Task data below:
import Literature.Geometry.Lorentzian.KerrCarterPointwise
import Literature.Geometry.Lorentzian.KerrTimelikeSpan
import Literature.Geometry.Lorentzian.KerrStationaryBlackHole
import Literature.Geometry.Lorentzian.KerrSchildCoord

/-!
# Pointwise Kerr–Schild facts for `KerrZeroEnergyUntrappedKS`
# (stmt-FinalStateConjecture-13857, route ZeroEnergyKerrOrBomb; helper file)

Kerr–Schild pointwise ingredients of the proof that a zero-energy null geodesic of sub-extremal Kerr
is not trapped modulo the stationary flow (O'Neill 1995, Ch. 4, §4.2; Carter 1968, §IV):

* `KerrUntrapped.bilin_drsrVector_left` — for the Dafermos–Rodnianski–Shlapentokh-Rothman vector
  `V = ∂_{t*} + ω(r)(x∂_y − y∂_x)` (`Kerr.drsrVector`, timelike on `{r > r₊}`,
  `Kerr.bilin_drsrVector_neg`): `g(V, w) = −E + ω(r) L` with `E = Kerr.ksEnergy`, `L = Kerr.ksAngMom`;
* `KerrUntrapped.eq_zero_of_null_of_ksEnergy_eq_zero_of_ksAngMom_eq_zero` — on `{r > r₊}` a null vector with
  `E = L = 0` vanishes (a non-zero null vector is never orthogonal to the timelike `V`);
* `KerrUntrapped.sq_ksAngMom_le_ksCarterK` — for a null vector with `E = 0` off the horizons, `L² ≤ 𝒦`
  (Carter's polar bound `(L − a sin²θ E)² ≤ sin²θ 𝒦`, `Kerr.sq_sub_le_sinSq_mul_ksCarterK`);
* `KerrUntrapped.exists_norm_le_of_null` — **uniform control of null vectors by `g(V, ·)` on a radial shell**
  `{r₁ ≤ r ≤ r₂}`, `r₁ > r₊`: `‖w‖ ≤ C |g(V, w)|` for every null `w` (compactness of the null
  directions over the `t* = 0` slice of the shell, `t*`-invariance of `g` and `V`);
* `KerrUntrapped.isCompact_shell` — `{|t*| ≤ T, r₁ ≤ r ≤ r₂}` is a compact subset of the chart domain (as a
  preimage under the inclusion);
* `KerrUntrapped.exists_radius_bounds_of_stationaryOrbit` — the `∂_{t*}`-orbit of a compact `S ⊆ {r > r₊}`
  lies in a shell `{r₁ ≤ r ≤ r₂}` with `r₁ > r₊`.

## References

* B. O'Neill, *The geometry of Kerr black holes*, A K Peters 1995, Ch. 2, §2.4; Ch. 4, §4.2.
* M. Dafermos, I. Rodnianski, Y. Shlapentokh-Rothman, arXiv:1402.7034, Lemma 4.7.1.
-/

noncomputable section

set_option linter.dupNamespace false
set_option maxSynthPendingDepth 3

namespace Summit.FinalStateConjecture.FinalStateConjecture.Theorems

open Set Filter Metric TopologicalSpace Literature.Geometry.Lorentzian
open scoped Manifold ContDiff Topology

namespace KerrUntrapped

open Literature.Geometry.Lorentzian.Kerr

variable {M a : ℝ}

/-! ### Algebra of the DRSR vector -/

/-- The axial vector of `KerrTimelikeSpan.lean` is the axial generator of `KerrAxialKillingField.lean`
evaluated at the point: `x₁ ∂₂ − x₂ ∂₁ = J x`. -/
theorem axialVector_eq_axialGenerator (x : E4) : axialVector x = E4.axialGenerator x := by
  rw [E4.axialGenerator_apply]; rfl

/-- `r₊ > 0` for sub-extremal parameters. -/
theorem rPlus_pos (hMa : IsSubextremal M a) : 0 < rPlus M a := by
  unfold rPlus
  linarith [Real.sqrt_nonneg (M ^ 2 - a ^ 2), hMa.pos]

/-- **`g(V, w) = −E + ω(r) L`** for the DRSR vector `V = ∂_{t*} + ω(r) (x∂_y − y∂_x)` and the
Kerr–Schild Killing energies `E = −g(∂_{t*}, w)`, `L = g(x∂_y − y∂_x, w)`. -/
theorem bilin_drsrVector_left (M a : ℝ) (z w : E4) :
    Kerr.bilin M a z (drsrVector M a z) w =
      -ksEnergy M a z w + drsrAngularVelocity M a (radius a z) * ksAngMom M a z w := by
  unfold drsrVector ksEnergy ksAngMom
  rw [axialVector_eq_axialGenerator, map_add, map_smul]
  simp only [FunLike.coe_add, FunLike.coe_smul, Pi.add_apply,
    Pi.smul_apply, smul_eq_mul, neg_neg]

/-- The DRSR vector is invariant under `t*`-translations. -/
theorem drsrVector_add_smul_basisVector_zero (M a : ℝ) (z : E4) (t : ℝ) :
    drsrVector M a (z + t • E4.basisVector 0) = drsrVector M a z := by
  have h1 : (z + t • E4.basisVector 0) 1 = z 1 := by simp
  have h2 : (z + t • E4.basisVector 0) 2 = z 2 := by simp
  simp only [drsrVector, radius_add_time_smul_basisVector, axialVector, h1, h2]

/-! ### A null vector with `E = L = 0` vanishes on `{r > r₊}` -/

/-- **On `{r > r₊}` a null vector orthogonal to both Killing fields vanishes** (sub-extremal Kerr):
`E = L = 0` makes `w` orthogonal to the timelike vector `V = ∂_{t*} + ω(r)Φ`
(`Kerr.bilin_drsrVector_neg`, DRSR Lemma 4.7.1), and a non-zero vector orthogonal to a timelike one
is spacelike (`Kerr.bilin_pos_of_orthogonal`). -/
theorem eq_zero_of_null_of_ksEnergy_eq_zero_of_ksAngMom_eq_zero (hMa : IsSubextremal M a) {z : E4}
    (hz : rPlus M a < radius a z) {w : E4} (hnull : Kerr.bilin M a z w w = 0)
    (hE : ksEnergy M a z w = 0) (hL : ksAngMom M a z w = 0) : w = 0 := by
  by_contra hw
  have hr : 0 < radius a z := (rPlus_pos hMa).trans hz
  have hVw : Kerr.bilin M a z (drsrVector M a z) w = 0 := by
    rw [bilin_drsrVector_left, hE, hL, neg_zero, mul_zero, add_zero]
  have h := Kerr.bilin_pos_of_orthogonal M a hr _ _ (bilin_drsrVector_neg hMa hz) hVw hw
  linarith

/-! ### Carter: `L² ≤ 𝒦` at zero energy -/

/-- **`L² ≤ 𝒦` for a null vector of zero energy** off the horizons: Carter's polar bound
`(L − a sin²θ E)² ≤ sin²θ 𝒦` (`Kerr.sq_sub_le_sinSq_mul_ksCarterK`) with `E = 0`, `sin²θ ≤ 1` and
`𝒦 ≥ 0` (`Kerr.ksCarterK_nonneg`). O'Neill 1995, Ch. 4, Thm. 4.2.2 and Cor. 4.2.7. -/
theorem sq_ksAngMom_le_ksCarterK {z : E4} (hz : 0 < radius a z)
    (hΔ : radius a z ^ 2 - 2 * M * radius a z + a ^ 2 ≠ 0) {w : E4}
    (hnull : Kerr.bilin M a z w w = 0) (hE : ksEnergy M a z w = 0) :
    ksAngMom M a z w ^ 2 ≤ ksCarterK M a z w := by
  have hp := sq_sub_le_sinSq_mul_ksCarterK (M := M) hz hΔ hnull
  rw [hE, mul_zero, sub_zero] at hp
  have hK := ksCarterK_nonneg (M := M) hz hΔ hnull
  have hs : 1 - (z 3 / radius a z) ^ 2 ≤ 1 := by linarith [sq_nonneg (z 3 / radius a z)]
  exact hp.trans (mul_le_of_le_one_left hK hs)

/-! ### Norms in the chart -/

/-- `‖y‖² ≤ (y⁰)² + r² + a²` wherever `r > 0` (`‖y‖² = (y⁰)² + ‖y⃗‖²` and `‖y⃗‖² ≤ r² + a²` from
the defining quartic of the Kerr–Schild radius). -/
theorem norm_sq_le_of_radius_pos {y : E4} (hy : 0 < radius a y) :
    ‖y‖ ^ 2 ≤ y 0 ^ 2 + (radius a y ^ 2 + a ^ 2) := by
  have hq := radius_quartic a y
  have hr2 : 0 < radius a y ^ 2 := by positivity
  have hs : E4.spatialNorm y ^ 2 ≤ radius a y ^ 2 + a ^ 2 := by
    nlinarith [hq, hr2, sq_nonneg (a * y 3)]
  have hn : ‖y‖ ^ 2 = y 0 ^ 2 + E4.spatialNorm y ^ 2 := by
    rw [EuclideanSpace.norm_sq_eq, Fin.sum_univ_four, E4.spatialNorm_sq]
    simp only [Real.norm_eq_abs, sq_abs]
    ring
  rw [hn]
  linarith

/-- **The slab–shell `{|t*| ≤ T, r₁ ≤ r ≤ r₂}` is compact in `E4`** (closed, by continuity of the
radius, and bounded, by `norm_sq_le_of_radius_pos`), provided `r₁ > 0`. -/
theorem isCompact_slabShell {r₁ r₂ T : ℝ} (hr₁ : 0 < r₁) :
    IsCompact {y : E4 | |y 0| ≤ T ∧ r₁ ≤ radius a y ∧ radius a y ≤ r₂} := by
  have h0 : Continuous fun y : E4 ↦ y 0 := (EuclideanSpace.proj (𝕜 := ℝ) (0 : Fin 4)).continuous
  have hclosed : IsClosed {y : E4 | |y 0| ≤ T ∧ r₁ ≤ radius a y ∧ radius a y ≤ r₂} :=
    (isClosed_le (continuous_abs.comp h0) continuous_const).inter
      ((isClosed_le continuous_const (continuous_radius a)).inter
        (isClosed_le (continuous_radius a) continuous_const))
  refine Metric.isCompact_of_isClosed_isBounded hclosed ?_
  refine (Metric.isBounded_iff_subset_closedBall 0).2 ⟨√(T ^ 2 + (r₂ ^ 2 + a ^ 2)), ?_⟩
  rintro y ⟨hT, h₁, h₂⟩
  rw [mem_closedBall_zero_iff]
  have hr : 0 < radius a y := hr₁.trans_le h₁
  refine Real.le_sqrt_of_sq_le ?_
  have h := norm_sq_le_of_radius_pos (a := a) hr
  have hT' : y 0 ^ 2 ≤ T ^ 2 := by
    have := abs_nonneg (y 0)
    nlinarith [sq_abs (y 0)]
  have hrr : radius a y ^ 2 ≤ r₂ ^ 2 := by nlinarith
  linarith

/-- **The slab–shell is a compact subset of the chart domain `Kerr.region a r₀`** when
`r₁ > max r₀ 0`. -/
theorem isCompact_shell {r₀ r₁ r₂ T : ℝ} (hr₁ : max r₀ 0 < r₁) :
    IsCompact ((Subtype.val : region a r₀ → E4) ⁻¹'
      {y : E4 | |y 0| ≤ T ∧ r₁ ≤ radius a y ∧ radius a y ≤ r₂}) := by
  have hsub : {y : E4 | |y 0| ≤ T ∧ r₁ ≤ radius a y ∧ radius a y ≤ r₂} ⊆ (region a r₀ : Set E4) :=
    fun y hy ↦ hr₁.trans_le hy.2.1
  have hK := isCompact_slabShell (a := a) (r₂ := r₂) (T := T) ((le_max_right r₀ 0).trans_lt hr₁)
  rw [Subtype.isCompact_iff]
  convert hK using 1
  ext y
  constructor
  · rintro ⟨x, hx, rfl⟩; exact hx
  · intro hy; exact ⟨⟨y, hsub hy⟩, hy, rfl⟩

/-! ### Null vectors are uniformly controlled by `g(V, ·)` on a radial shell -/

/-- **Uniform control of null vectors by `g(V, ·)` on a shell.** For sub-extremal Kerr and radii
`r₊ < r₁`, there is `C` such that at every point `z` of the shell `{r₁ ≤ r ≤ r₂}` every null vector
`w` satisfies `‖w‖ ≤ C |g(V, w)|`, `V = ∂_{t*} + ω(r)Φ` the DRSR vector. Proof: the set of pairs
`(y, u)` with `y` in the `t* = 0` slice of the shell (compact), `‖u‖ = 1` and `g_y(u, u) = 0` is
compact, and `|g_y(V, u)| > 0` on it (a non-zero null vector is never orthogonal to the timelike
`V`); its positive minimum `m` gives `C = m⁻¹`, after translating `z` to the slice (`g`, `r` and `V`
are `t*`-invariant) and normalising `w`. -/
theorem exists_norm_le_of_null (hMa : IsSubextremal M a) {r₁ : ℝ} (r₂ : ℝ) (hr₁ : rPlus M a < r₁) :
    ∃ C : ℝ, 0 ≤ C ∧ ∀ (z w : E4), r₁ ≤ radius a z → radius a z ≤ r₂ →
      Kerr.bilin M a z w w = 0 → ‖w‖ ≤ C * |Kerr.bilin M a z (drsrVector M a z) w| := by
  have hrp : 0 < rPlus M a := rPlus_pos hMa
  set K₀ : Set E4 := {y | |y 0| ≤ 0 ∧ r₁ ≤ radius a y ∧ radius a y ≤ r₂} with hK₀
  have hK₀r : ∀ y ∈ K₀, 0 < radius a y := fun y hy ↦ hrp.trans (hr₁.trans_le hy.2.1)
  have hK₀c : IsCompact K₀ := isCompact_slabShell (hrp.trans hr₁)
  -- continuity of the relevant functions on `K₀ × E4`
  have hB : ContinuousOn (fun p : E4 × E4 ↦ Kerr.bilin M a p.1) (K₀ ×ˢ univ) := fun p hp ↦
    ((contDiffAt_bilin M a (hK₀r p.1 hp.1) (n := 0)).continuousAt.comp
      continuousAt_fst).continuousWithinAt
  have hq : ContinuousOn (fun p : E4 × E4 ↦ Kerr.bilin M a p.1 p.2 p.2) (K₀ ×ˢ univ) :=
    (hB.clm_apply continuousOn_snd).clm_apply continuousOn_snd
  have hω : ContinuousOn (fun p : E4 × E4 ↦ drsrAngularVelocity M a (radius a p.1)) (K₀ ×ˢ univ) := by
    intro p hp
    have hr : 0 < radius a p.1 := hK₀r p.1 hp.1
    have hc : ContinuousAt (fun r : ℝ ↦ drsrAngularVelocity M a r) (radius a p.1) := by
      unfold drsrAngularVelocity
      have hne : (radius a p.1 ^ 2 + a ^ 2) ^ 2 ≠ 0 := by positivity
      exact ((continuousAt_const.mul continuousAt_id).div (by fun_prop) hne)
    exact (hc.comp (x := p) ((continuous_radius a).comp continuous_fst).continuousAt).continuousWithinAt
  have hax : Continuous fun p : E4 × E4 ↦ axialVector p.1 := by
    unfold axialVector
    fun_prop
  have hV : ContinuousOn (fun p : E4 × E4 ↦ drsrVector M a p.1) (K₀ ×ˢ univ) := by
    have : (fun p : E4 × E4 ↦ drsrVector M a p.1) = fun p ↦
        E4.basisVector 0 + drsrAngularVelocity M a (radius a p.1) • axialVector p.1 := rfl
    rw [this]
    exact continuousOn_const.add (hω.smul hax.continuousOn)
  have hf : ContinuousOn (fun p : E4 × E4 ↦ |Kerr.bilin M a p.1 (drsrVector M a p.1) p.2|)
      (K₀ ×ˢ univ) :=
    ((hB.clm_apply hV).clm_apply continuousOn_snd).abs
  -- the compact set of null directions over `K₀`
  set N : Set (E4 × E4) := K₀ ×ˢ sphere (0 : E4) 1 ∩
    (fun p : E4 × E4 ↦ Kerr.bilin M a p.1 p.2 p.2) ⁻¹' {0} with hN
  have hKS : IsCompact (K₀ ×ˢ sphere (0 : E4) 1) := hK₀c.prod (isCompact_sphere 0 1)
  have hsub1 : K₀ ×ˢ sphere (0 : E4) 1 ⊆ K₀ ×ˢ univ := prod_mono subset_rfl (subset_univ _)
  have hNclosed : IsClosed N :=
    (hq.mono hsub1).preimage_isClosed_of_isClosed hKS.isClosed isClosed_singleton
  have hNc : IsCompact N := hKS.of_isClosed_subset hNclosed inter_subset_left
  have hpos : ∀ p ∈ N, 0 < |Kerr.bilin M a p.1 (drsrVector M a p.1) p.2| := by
    rintro ⟨y, u⟩ ⟨⟨hy, hu⟩, hnull⟩
    have hnull' : Kerr.bilin M a y u u = 0 := hnull
    have hu0 : u ≠ 0 := by
      intro h
      rw [h, mem_sphere_zero_iff_norm, norm_zero] at hu
      exact zero_ne_one hu
    have hyr : rPlus M a < radius a y := hr₁.trans_le hy.2.1
    rw [abs_pos]
    intro h0
    have h := Kerr.bilin_pos_of_orthogonal M a (hK₀r y hy) _ _ (bilin_drsrVector_neg hMa hyr) h0 hu0
    linarith
  obtain ⟨m, hm, hmle⟩ : ∃ m : ℝ, 0 < m ∧
      ∀ p ∈ N, m ≤ |Kerr.bilin M a p.1 (drsrVector M a p.1) p.2| := by
    rcases N.eq_empty_or_nonempty with hNe | hNne
    · exact ⟨1, one_pos, fun p hp ↦ by simp [hNe] at hp⟩
    · obtain ⟨p₀, hp₀, hmin⟩ :=
        hNc.exists_isMinOn hNne (hf.mono fun p hp ↦ ⟨hp.1.1, mem_univ _⟩)
      exact ⟨_, hpos p₀ hp₀, fun p hp ↦ hmin hp⟩
  refine ⟨m⁻¹, (inv_pos.2 hm).le, fun z w hz₁ hz₂ hnull ↦ ?_⟩
  rcases eq_or_ne w 0 with rfl | hw
  · simp
  -- translate `z` to the slice `t* = 0` and normalise `w`
  set y : E4 := z + (-(z 0)) • E4.basisVector 0 with hy
  have hy0 : y 0 = 0 := by simp [hy]
  have hry : radius a y = radius a z := radius_add_time_smul_basisVector a z _
  have hby : Kerr.bilin M a y = Kerr.bilin M a z := bilin_add_smul_basisVector_zero M a z _
  have hVy : drsrVector M a y = drsrVector M a z := drsrVector_add_smul_basisVector_zero M a z _
  have hwn : 0 < ‖w‖ := norm_pos_iff.2 hw
  set u : E4 := ‖w‖⁻¹ • w with hu
  have hus : u ∈ sphere (0 : E4) 1 := by
    rw [mem_sphere_zero_iff_norm, hu, norm_smul, norm_inv, norm_norm, inv_mul_cancel₀ hwn.ne']
  have hnullu : Kerr.bilin M a y u u = 0 := by
    have h' : Kerr.bilin M a y u u = ‖w‖⁻¹ * (‖w‖⁻¹ * Kerr.bilin M a z w w) := by
      simp only [hby, hu, map_smul, smul_eq_mul, FunLike.coe_smul, Pi.smul_apply]
    rw [h', hnull, mul_zero, mul_zero]
  have hmem : (y, u) ∈ N := by
    refine ⟨⟨⟨by rw [hy0, abs_zero], hry.symm ▸ hz₁, hry.symm ▸ hz₂⟩, hus⟩, ?_⟩
    show Kerr.bilin M a y u u ∈ ({0} : Set ℝ)
    rw [hnullu]; exact mem_singleton 0
  have hle := hmle _ hmem
  simp only at hle
  rw [hby, hVy, hu, map_smul, smul_eq_mul, abs_mul, abs_inv, abs_norm] at hle
  -- `m ≤ ‖w‖⁻¹ |g(V, w)|` gives `‖w‖ ≤ m⁻¹ |g(V, w)|`
  have h1 : m * ‖w‖ ≤ |Kerr.bilin M a z (drsrVector M a z) w| := by
    rw [inv_mul_eq_div] at hle
    exact (le_div_iff₀ hwn).1 hle
  calc ‖w‖ = m⁻¹ * (m * ‖w‖) := by rw [← mul_assoc, inv_mul_cancel₀ hm.ne', one_mul]
    _ ≤ m⁻¹ * |Kerr.bilin M a z (drsrVector M a z) w| :=
      mul_le_mul_of_nonneg_left h1 (inv_pos.2 hm).le

/-! ### The orbit of a compact set off the horizon lies in a radial shell -/

/-- **The `∂_{t*}`-orbit of a compact `S ⊆ {r > r₊}` lies in a shell `{r₁ ≤ r ≤ r₂}`, `r₁ > r₊`**:
the radius attains its extrema on `S` (compact, non-empty) and is constant along the time translates
which make up the orbit (`Kerr.mem_stationaryOrbit_stationaryField_iff`,
`Kerr.radius_add_time_smul_basisVector`). -/
theorem exists_radius_bounds_of_stationaryOrbit {r₀ : ℝ} {S : Set (region a r₀)} (hS : IsCompact S)
    (hne : S.Nonempty) (hsub : S ⊆ {x : region a r₀ | rPlus M a < radius a x.1}) :
    ∃ r₁ r₂ : ℝ, rPlus M a < r₁ ∧ r₁ ≤ r₂ ∧
      ∀ y ∈ stationaryOrbit (stationaryField a r₀) S, r₁ ≤ radius a y.1 ∧ radius a y.1 ≤ r₂ := by
  have hc : Continuous fun x : region a r₀ ↦ radius a x.1 :=
    (continuous_radius a).comp continuous_subtype_val
  obtain ⟨x₁, hx₁, hmin⟩ := hS.exists_isMinOn hne hc.continuousOn
  obtain ⟨x₂, hx₂, hmax⟩ := hS.exists_isMaxOn hne hc.continuousOn
  refine ⟨radius a x₁.1, radius a x₂.1, hsub hx₁, hmin hx₂, fun y hy ↦ ?_⟩
  obtain ⟨x, hx, t, rfl⟩ := mem_stationaryOrbit_stationaryField_iff.1 hy
  rw [coe_timeCurve, radius_add_time_smul_basisVector]
  exact ⟨hmin hx, hmax hx⟩

end KerrUntrapped

end Summit.FinalStateConjecture.FinalStateConjecture.Theorems

end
End of Task data.
Go through the records above, find each line with the string "positivity", and copy it.

  have hr2 : 0 < radius a y ^ 2 := by positivity
      have hne : (radius a p.1 ^ 2 + a ^ 2) ^ 2 ≠ 0 := by positivity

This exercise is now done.